Nur in einer frühen Action-Passage, in der die Insel zum Zeitpunkt des Ersten Weltkriegs von deutschen Soldaten angegriffen wird, wird kurzzeitig ein Gespür für bildstarke und zugleich comichaft überhöhte Impressionen sichtbar. Die scheinen in ihrem ausgeprägten Hang zur extremen Zeitlupe wiederum an die Handschrift von Zack Snyder angelehnt zu sein, der hier ebenfalls als Produzent beteiligt war. Nachdem Diana dem britischen Spion Steve Trevor das Leben rettet und diesem langsam ihr Vertrauen schenkt, begleitet sie ihn nach London. Von hier aus will sich die Superheldin direkt an der Front aussetzen lassen, um den Kriegsgott Ares aufzuspüren und zu töten, damit der Krieg zwischen den Menschen ein für alle Mal ein Ende findet.

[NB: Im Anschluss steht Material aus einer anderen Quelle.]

import Mathlib
import HarnessLib

/-!
# `k`-wise independence of polynomial-evaluation hashing over a finite field

The Wegman–Carter family: a key is a coefficient vector `c : Fin k → F` over a finite field `F`, read as the
polynomial `P_c = Σ_{t<k} c_t X^t` of degree `< k`; the hash of a point `u ∈ F` is `P_c(u)` (or one bit `φ(P_c(u))`
of it). For any `j ≤ k` DISTINCT points and any prescribed values, exactly `|F|^{k-j}` keys realise them (Lagrange
interpolation: degree-`< k` polynomials ↔ value vectors on `k` nodes); composing with a BALANCED bit `φ : F → Bool`
gives an exactly `k`-wise independent family of bits: the number of keys realising a bit pattern on `j ≤ k` distinct
points is `|F|^k / 2^j`.

* `polyKey_eval` — `P_c(u) = Σ_t c_t u^t`;
* `card_filter_polyKey_eval_eq` — `#{c : ∀ u ∈ U, P_c(u) = b u} = |F|^(#s − #U)` for `U ⊆ s`, keys `Fin #s → F`;
* `card_filter_polyKey_bits_mul` — with a balanced bit `φ`, `#{c : ∀ u ∈ U, φ(P_c(u)) = τ u} · 2^{#U} = |F|^{#s}`.

This is the combinatorial half of "explicit `k`-wise independent hash families in `P`" (the evaluation language is a
separate, machine-level statement). [cite: WegmanCarter1981, §3] [cite: AroraBarak2009, Def. 8.14]
-/

namespace Literature.Computability.Cryptography.PolynomialHash

open Finset Polynomial

variable {F : Type*} [Field F] [Fintype F] [DecidableEq F]

omit [Fintype F] [DecidableEq F] in
/-- The polynomial `P_c = Σ_{t<k} c_t X^t` of a key evaluates as `P_c(u) = Σ_t c_t u^t`. [cite: WegmanCarter1981, §3] -/
theorem polyKey_eval (k : ℕ) (c : Fin k → F) (u : F) :
    (((degreeLTEquiv F k).symm c : degreeLT F k) : F[X]).eval u = ∑ t : Fin k, c t * u ^ (t : ℕ) := by
  set p := (degreeLTEquiv F k).symm c with hp
  have h := eval_eq_sum_degreeLTEquiv (R := F) p.2 u
  have hc : degreeLTEquiv F k ⟨(p : F[X]), p.2⟩ = c := by
    rw [Subtype.coe_eta, hp, LinearEquiv.apply_symm_apply]
  rw [hc] at h
  exact h

/-- **Interpolation count.** For nodes `U ⊆ s ⊆ F` and prescribed values `b` on `U`, exactly `|F|^(#s − #U)` keys
`c : Fin #s → F` have `P_c(u) = b u` for all `u ∈ U` (degree-`< #s` polynomials are in bijection with their value
vectors on `s`; the values off `U` are free). [cite: WegmanCarter1981, §3] -/
theorem card_filter_polyKey_eval_eq (s U : Finset F) (hU : U ⊆ s) (b : F → F) :
    (univ.filter fun c : Fin #s → F =>
        ∀ u ∈ U, (((degreeLTEquiv F #s).symm c : degreeLT F #s) : F[X]).eval u = b u).card =
      Fintype.card F ^ (#s - #U) := by
  classical
  -- keys ≃ value vectors on `s`
  let e : (Fin #s → F) ≃ (s → F) :=
    (degreeLTEquiv F #s).symm.toEquiv.trans (Lagrange.funEquivDegreeLT (v := id) (Set.injOn_id _)).toEquiv
  have he : ∀ (c : Fin #s → F) (i : s),
      e c i = (((degreeLTEquiv F #s).symm c : degreeLT F #s) : F[X]).eval (i : F) := fun c i => rfl
  -- the constrained value vectors ≃ free values off `U`
  let T : Finset F := s \ U
  let f : {r : s → F // ∀ i : s, (i : F) ∈ U → r i = b i} ≃ (T → F) :=
    { toFun := fun r w => r.1 ⟨w, (mem_sdiff.1 w.2).1⟩
      invFun := fun t => ⟨fun i => if hi : (i : F) ∈ U then b i else t ⟨i, mem_sdiff.2 ⟨i.2, hi⟩⟩,
        fun i hi => by simp [hi]⟩
      left_inv := by
        rintro ⟨r, hr⟩
        ext i
        by_cases hi : (i : F) ∈ U
        · simp [hi, hr i hi]
        · simp [hi]
      right_inv := by
        intro t
        funext w
        have hw : (w : F) ∉ U := (mem_sdiff.1 w.2).2
        simp [hw] }
  -- count
  rw [← Fintype.card_subtype]
  have h1 : Fintype.card {c : Fin #s → F //
      ∀ u ∈ U, (((degreeLTEquiv F #s).symm c : degreeLT F #s) : F[X]).eval u = b u} =
      Fintype.card {r : s → F // ∀ i : s, (i : F) ∈ U → r i = b i} := by
    refine Fintype.card_congr (e.subtypeEquiv fun c => ?_)
    constructor
    · intro h i hi
      rw [he]; exact h i hi
    · intro h u hu
      have := h ⟨u, hU hu⟩ hu
      rwa [he] at this
  rw [h1, Fintype.card_congr f, Fintype.card_fun, Fintype.card_coe]
  congr 1
  exact card_sdiff_of_subset hU

/-- **Exact `k`-wise independence of the bit family.** If `φ : F → Bool` is balanced (`2·#{φ = true} = |F|`),
then for nodes `U ⊆ s` and any bit pattern `τ` on `U`, the number of keys `c : Fin #s → F` with `φ(P_c(u)) = τ u`
for all `u ∈ U`, times `2^{#U}`, is the number `|F|^{#s}` of all keys. [cite: WegmanCarter1981, §3]
[cite: AroraBarak2009, Def. 8.14] -/
theorem card_filter_polyKey_bits_mul (s U : Finset F) (hU : U ⊆ s) (τ : F → Bool) (φ : F → Bool)
    (hφ : 2 * (univ.filter fun x : F => φ x = true).card = Fintype.card F) :
    (univ.filter fun c : Fin #s → F =>
        ∀ u ∈ U, φ ((((degreeLTEquiv F #s).symm c : degreeLT F #s) : F[X]).eval u) = τ u).card * 2 ^ #U =
      Fintype.card F ^ #s := by
  classical
  -- both fibres of a balanced bit have `|F|/2` elements
  have hhalf : ∀ bb : Bool, 2 * (univ.filter fun x : F => φ x = bb).card = Fintype.card F := by
    intro bb
    cases bb
    · have hneg : (univ.filter fun x : F => ¬ (φ x = true)) = univ.filter fun x : F => φ x = false := by
        ext x; simp
      have hsplit := Finset.card_filter_add_card_filter_not (s := (univ : Finset F)) (fun x : F => φ x = true)
      rw [hneg, Finset.card_univ] at hsplit
      omega
    · exact hφ
  -- keys ≃ value vectors on `s` (as in the previous theorem)
  let e : (Fin #s → F) ≃ (s → F) :=
    (degreeLTEquiv F #s).symm.toEquiv.trans (Lagrange.funEquivDegreeLT (v := id) (Set.injOn_id _)).toEquiv
  have he : ∀ (c : Fin #s → F) (i : s),
      e c i = (((degreeLTEquiv F #s).symm c : degreeLT F #s) : F[X]).eval (i : F) := fun c i => rfl
  -- coordinate-wise admissible sets
  let A : s → Finset F := fun i => if (i : F) ∈ U then univ.filter (fun x : F => φ x = τ i) else univ
  have hcount : (univ.filter fun c : Fin #s → F =>
      ∀ u ∈ U, φ ((((degreeLTEquiv F #s).symm c : degreeLT F #s) : F[X]).eval u) = τ u).card =
      ∏ i : s, (A i).card := by
    rw [← Fintype.card_subtype]
    have h1 : Fintype.card {c : Fin #s → F //
        ∀ u ∈ U, φ ((((degreeLTEquiv F #s).symm c : degreeLT F #s) : F[X]).eval u) = τ u} =
        Fintype.card {r : s → F // ∀ i : s, r i ∈ A i} := by
      refine Fintype.card_congr (e.subtypeEquiv fun c => ?_)
      constructor
      · intro h i
        by_cases hi : (i : F) ∈ U
        · simp only [A, hi, if_true, mem_filter, mem_univ, true_and]
          rw [he]; exact h i hi
        · simp [A, hi]
      · intro h u hu
        have := h ⟨u, hU hu⟩
        simp only [A, hu, if_true, mem_filter, mem_univ, true_and] at this
        rwa [he] at this
    rw [h1]
    have h2 : Fintype.card {r : s → F // ∀ i : s, r i ∈ A i} = Fintype.card (∀ i : s, (A i : Set F)) := by
      refine Fintype.card_congr ?_
      exact { toFun := fun r i => ⟨r.1 i, by exact_mod_cast r.2 i⟩
              invFun := fun t => ⟨fun i => (t i : F), fun i => by exact_mod_cast (t i).2⟩
              left_inv := fun r => by ext; rfl
              right_inv := fun t => by funext i; rfl }
    rw [h2, Fintype.card_pi]
    exact Finset.prod_congr rfl fun i _ => by simp
  rw [hcount]
  -- evaluate the product: `|F|/2` on `U`, `|F|` off `U`
  have hA : ∀ i : s, (A i).card * (if (i : F) ∈ U then 2 else 1) = Fintype.card F := by
    intro i
    by_cases hi : (i : F) ∈ U
    · simp only [A, hi, if_true]
      rw [mul_comm]; exact hhalf (τ i)
    · simp [A, hi]
  have hprod : (∏ i : s, (A i).card) * ∏ i : s, (if (i : F) ∈ U then 2 else 1) = Fintype.card F ^ #s := by
    rw [← Finset.prod_mul_distrib, Finset.prod_congr rfl fun i _ => hA i, Finset.prod_const, Finset.card_univ,
      Fintype.card_coe]
  have htwo : ∏ i : s, (if (i : F) ∈ U then 2 else 1) = 2 ^ #U := by
    rw [Finset.prod_ite, Finset.prod_const_one, mul_one, Finset.prod_const]
    congr 1
    -- the `s`-indices lying in `U` are `#U` many
    rw [show (univ.filter fun i : s => (i : F) ∈ U) = (U.attach.map
        ⟨fun u => ⟨u.1, hU u.2⟩, fun u v h => Subtype.ext (by simpa using congrArg Subtype.val h)⟩) from ?_]
    · rw [card_map, card_attach]
    · ext i
      simp only [mem_filter, mem_univ, true_and, mem_map, mem_attach, Function.Embedding.coeFn_mk, Subtype.exists]
      constructor
      · intro hi; exact ⟨i.1, hi, Subtype.ext rfl⟩
      · rintro ⟨u, hu, h⟩; rw [← h]; exact hu
  rw [← hprod, htwo]


/-- **`k`-wise independence, intrinsic form.** For any `k ≤ |F|`, any `U ⊆ F` with `#U ≤ k`, any bit pattern `τ` on
`U` and a balanced bit `φ`, the number of keys `c : Fin k → F` with `φ(P_c(u)) = τ u` for all `u ∈ U`, times `2^{#U}`,
equals `|F|^k` (the node set of the previous statement is any `k`-set `s ⊇ U`). [cite: WegmanCarter1981, §3]
[cite: AroraBarak2009, Def. 8.14] -/
theorem card_filter_polyKey_bits_mul_of_le (k : ℕ) (hk : k ≤ Fintype.card F) (U : Finset F) (hUk : #U ≤ k)
    (τ : F → Bool) (φ : F → Bool) (hφ : 2 * (univ.filter fun x : F => φ x = true).card = Fintype.card F) :
    (univ.filter fun c : Fin k → F =>
        ∀ u ∈ U, φ ((((degreeLTEquiv F k).symm c : degreeLT F k) : F[X]).eval u) = τ u).card * 2 ^ #U =
      Fintype.card F ^ k := by
  classical
  obtain ⟨s, hUs, -, hs⟩ := exists_subsuperset_card_eq (subset_univ U) hUk (by rwa [Finset.card_univ])
  subst hs
  exact card_filter_polyKey_bits_mul s U hUs τ φ hφ


/-- **Re-keying with uniform fibres.** If keys of an arbitrary finite type `K` are read as coefficient vectors
through a map `κ : K → (Fin k → F)` all of whose fibres have the same size `d` (e.g. a bit string longer than needed,
the surplus bits ignored), the induced bit family is still exactly `k`-wise independent:
`#{key : φ(P_{κ key}(u)) = τ u on U} · 2^{#U} = #K`. [cite: WegmanCarter1981, §3] -/
theorem card_filter_polyKey_bits_mul_rekey {K : Type*} [Fintype K] (k : ℕ) (hk : k ≤ Fintype.card F)
    (κ : K → (Fin k → F)) (d : ℕ) (hκ : ∀ c : Fin k → F, (univ.filter fun key : K => κ key = c).card = d)
    (U : Finset F) (hUk : #U ≤ k) (τ : F → Bool) (φ : F → Bool)
    (hφ : 2 * (univ.filter fun x : F => φ x = true).card = Fintype.card F) :
    (univ.filter fun key : K =>
        ∀ u ∈ U, φ ((((degreeLTEquiv F k).symm (κ key) : degreeLT F k) : F[X]).eval u) = τ u).card * 2 ^ #U =
      Fintype.card K := by
  classical
  -- abbreviate the pattern predicate on coefficient vectors
  set Pat : (Fin k → F) → Prop := fun c =>
    ∀ u ∈ U, φ ((((degreeLTEquiv F k).symm c : degreeLT F k) : F[X]).eval u) = τ u with hPat
  -- fibrewise: keys with pattern = Σ over pattern vectors of fibre sizes = d · #{c : pattern}
  have hfib : (univ.filter fun key : K => Pat (κ key)).card = d * (univ.filter fun c : Fin k → F => Pat c).card := by
    rw [card_eq_sum_card_fiberwise (f := κ) (t := univ.filter fun c : Fin k → F => Pat c)
      (fun key hkey => by
        simp only [coe_filter, Set.mem_setOf_eq, mem_univ, true_and] at hkey ⊢
        exact hkey)]
    rw [Finset.sum_const_nat (m := d) fun c hc => ?_]
    · ring
    · rw [← hκ c]
      congr 1
      ext key
      simp only [mem_filter, mem_univ, true_and]
      constructor
      · rintro ⟨_, h⟩; exact h
      · intro h
        refine ⟨?_, h⟩
        rw [h]; exact (mem_filter.1 hc).2
  -- total: #K = d · |F|^k
  have htot : Fintype.card K = d * Fintype.card F ^ k := by
    rw [← Finset.card_univ, card_eq_sum_card_fiberwise (f := κ) (t := (univ : Finset (Fin k → F)))
      (fun _ _ => mem_univ _), Finset.sum_const_nat (m := d) fun c _ => hκ c, Finset.card_univ, Fintype.card_fun,
      Fintype.card_fin]
    ring
  have hmain := card_filter_polyKey_bits_mul_of_le (F := F) k hk U hUk τ φ hφ
  rw [hfib, htot, mul_assoc, hmain]

end Literature.Computability.Cryptography.PolynomialHash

Das Weltkriegs-Setting, welches beispielsweise auch schon in „Captain America: The First Avenger“ Verwendung fand, verkommt in „Wonder Woman“ hingegen oftmals zur Hintergrundkulisse für ein Comic-Abenteuer, das in der ersten Hälfte vor allem dem Humor verschrieben ist. Auch wenn die titelgebende Superheldin von Hauptdarstellerin Gal Gadot mit sichtlicher Leidenschaft für ihre Rolle verkörpert wird und die israelische Schauspielerin mit genügend Charisma und Charme eigene Akzente zu setzen vermag, muss sie des Öfteren für flache Gags herhalten, die ihre Pointen ausschließlich aus den Differenzen zwischen der gewöhnlichen Welt und Dianas Herkunftsinsel beziehen.
Im Zusammenspiel mit Chris Pines Figur des britischen Spions, der wenig überraschend schnell Gefühle für die starke Amazone entwickelt, kommt „Wonder Woman“ anstelle einer subversiven Comicverfilmung, die zum feministischen Rundumschlag ausholt, eher einer konventionellen Geschlechterumverteilung gleich, bei der die üblichen Rollen aus Superheldenfilmen lediglich vertauscht wurden. Im Zuge des sonst so schwermütigen, düsteren Tonfalls des DCEU, der zugleich als Spiegelbild für eine pessimistische, zynische Gesellschaft diente, überzeugt Jenkins‘ Superheldin zur Abwechslung hingegen mit einer sensiblen, einfühlsamen Mentalität. Durch ihren unbedingten Willen, die Welt zum Positiven zu verändern und möglichst viele Menschen zu retten, ist Wonder Woman in Ansätzen tatsächlich ein angenehmes Gegengewicht zu den lebensmüden, abtrünnigen oder selbstzweifelnden Heldenfiguren, die das DCEU ansonsten bevölkern.
Spätestens im letzten Drittel, in dem sich die Regisseurin nicht nur romantischen Klischees hingibt, sondern auch noch einen generischen Showdown auffährt, in dem das gesamte Übel der Welt mit übermenschlicher Überlegenheit ausgemerzt werden kann und auch Pines Figur neben dem eigenmächtigen Willen der Hauptfigur noch zu tragischem, hilfsbereiten Heroismus finden darf, ist von der vielfach angepriesenen feministischen Ausrichtung sowie dem angeblich frischen Wind, den „Wonder Woman“ bringen soll, aber rein gar nichts mehr zu spüren.